Based on the premise that there is no human without media, the seventh annual Princeton-Weimar Summer School for Media Studies will focus on the diverse forms and operations of the coupling, the co-agency and the co-evolution of humans and media instead of their traditional distinction and separation. The conceptual challenges posed by such questions of human-media relatedness will be examined along four loosely defined sets of concerns:

  1. Concepts and theories: How does the philosophical tradition conceive of the (non-)human and how is it conceptualized in media theory and related fields? Are there theoretical models that might contribute to an understanding of the reciprocally co-constitutive character of human existence and mediatic operations and orderings?

  2. Knowledge production: How did and how does the shaping of the (non-)human work in experimental physiology, recent neurology, paleoanthropology, and other sciences? In their wake, how are specific technologies of observation and inscription involved in the production of what then is called “the human”?

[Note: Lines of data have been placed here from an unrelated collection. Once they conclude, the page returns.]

import Summits.HodgeConjecture.HodgeConjecture.Theorems.NikulinTwinTransportRealMultiplicationSqrtTwoAlgebraic

/-!
# Route NikulinTwinTransport · `RealMultiplicationGlue` (stmt-HodgeConjecture-13681) —
# the glue from markings and the Hodge types of `H²(K3)` alone: `e = ½ (Ξ₁ − Ξ₂)`

The route's glue item `RealMultiplicationGlue := TwinSimilitudeAlgebraic → HodgeIsometryAlgebraic →
TwinExists → LefschetzOneOneK3 → RealMultiplicationSqrtTwoAlgebraic` (Varesco 2023 Thm. 2.1 /
Rem. 2.2 with the twin in place of the Nikulin quotient). The sibling files reduce it to X at the
pair `(S, S)` plus three named facts and ONE inline debt — divisor correspondences (D), or fibre
integration (FI) (`realMultiplicationGlue_of_divisorCorrespondences`, `…_of_fibreIntegral`). This
file removes BOTH the inline debt and the coniveau fact:

* THE MIRROR TRICK (`realMultiplicationSqrtTwoAlgebraic_of_marking_of_hodgeTypes`). With the Witt
  correction `ν̃` of `exists_ratCorrection` (`Ξ₁ := e + ν̃` a rational Hodge `2`-similitude of
  `H²(S)`), the MIRROR `Ξ₂ := −e + ν̃ = Ξ₁ − 2e` is ALSO a rational Hodge `2`-similitude:
  `(Ξ₂x.Ξ₂y) = (Ξ₁x.Ξ₁y)` because the cross terms `(ex.ν̃y)`, `(ν̃x.ey)` vanish (`e` is self-adjoint
  and kills the divisor classes `η⁻¹bᵢ` spanning the image of `ν̃`; `cupProduct_neg_add_correction_eq`).
  On `T` the two similitudes are `±ε` (the only Hodge `2`-similitudes in `ℚ(ε)`), on `NS` both are
  `ν`. X at `(S, S)` makes `Ξ₁ = [γ₁]_*` and `Ξ₂ = [γ₂]_*`, so `e = ½(Ξ₁ − Ξ₂) = [½(γ₁ − γ₂)]_*`
  (`induced_sub`, `induced_smul`). No divisor correspondence, no composition or transpose of
  correspondences, no Buskin, no twin is needed.
* NO CONIVEAU FACT. The type bookkeeping needs the correction classes `η⁻¹aᵢ, η⁻¹bᵢ ∈ NS` to be
  orthogonal to `σ, σ̄` (`σ` the `(2,0)`-class). Instead of `N¹H² ⊆ H^{1,1}` (Grothendieck 1969) we
  use `e` itself: `eσ = λσ` (`h^{2,0} = 1`), `eσ̄ = λσ̄` (the same `λ`, by self-adjointness and
  `(σ.σ̄) ≠ 0`), and `λ (d.σ) = (d.eσ) = (ed.σ) = 0` for `d ∈ NS`. If `λ ≠ 0` this is the needed
  orthogonality. If `λ = 0` then every `ex` is orthogonal to `σ, σ̄`, i.e. of type `(1,1)`, hence
  (for rational `x`) algebraic by LEFSCHETZ `(1,1)` — the glue's fourth hypothesis, used here — so
  `e ∘ e = 0`; with `e² = 2` on `NS^⊥` this forces `NS^⊥ = 0`, and `ex ∈ NS^⊥` for every `x`
  (`e` self-adjoint, `e|_{NS} = 0`), so `e = 0 = [0]_*`.

Result: `realMultiplicationGlue_of_marking_of_hodgeTypes : Huybrechts_K3_marking_exists →
Huybrechts_K3_hodgeTypes_H2 → RealMultiplicationGlue` — the item's decl CONDITIONAL on exactly the
two named K3 facts of `Literature/AlgebraicGeometry/Surfaces/{K3Marking,K3HodgeTypes}.lean`
(markings `H²(S,ℤ) ≅ Λ_{K3}` with the cup form, Huybrechts Ch. 1 Prop. 3.5; Hodge types of
`H²(K3)`, Ch. 6 Prop. 1.2), and likewise `assembly_of_squareGlue_of_marking_of_hodgeTypes` for
the frame item. The marking cannot be dispensed with: the Witt step needs the isometry class of
`(H²(S,ℚ), ∪)`, which none of X, Buskin, the universal twin (similitudes between DIFFERENT
surfaces) or Lefschetz `(1,1)` supplies.
Prover seat prover-pitem-stmt-HodgeConjecture-13681-0.
-/

noncomputable section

  3. Practices: In light of questions posed by "visual/sensory anthropology," how are we to conceive of media in ethnography or, conversely, the ethnography of media?  How do human-media interrelations generate sensorial activity and vice versa?

  4. Aesthetics: How do media cooperate in the perception, representation, reproduction and experience of the (non-)human, and with what effects? How are the realms of aesthetics and aesthetic experience linked to the intertwined and mutually generating categories of the human and media?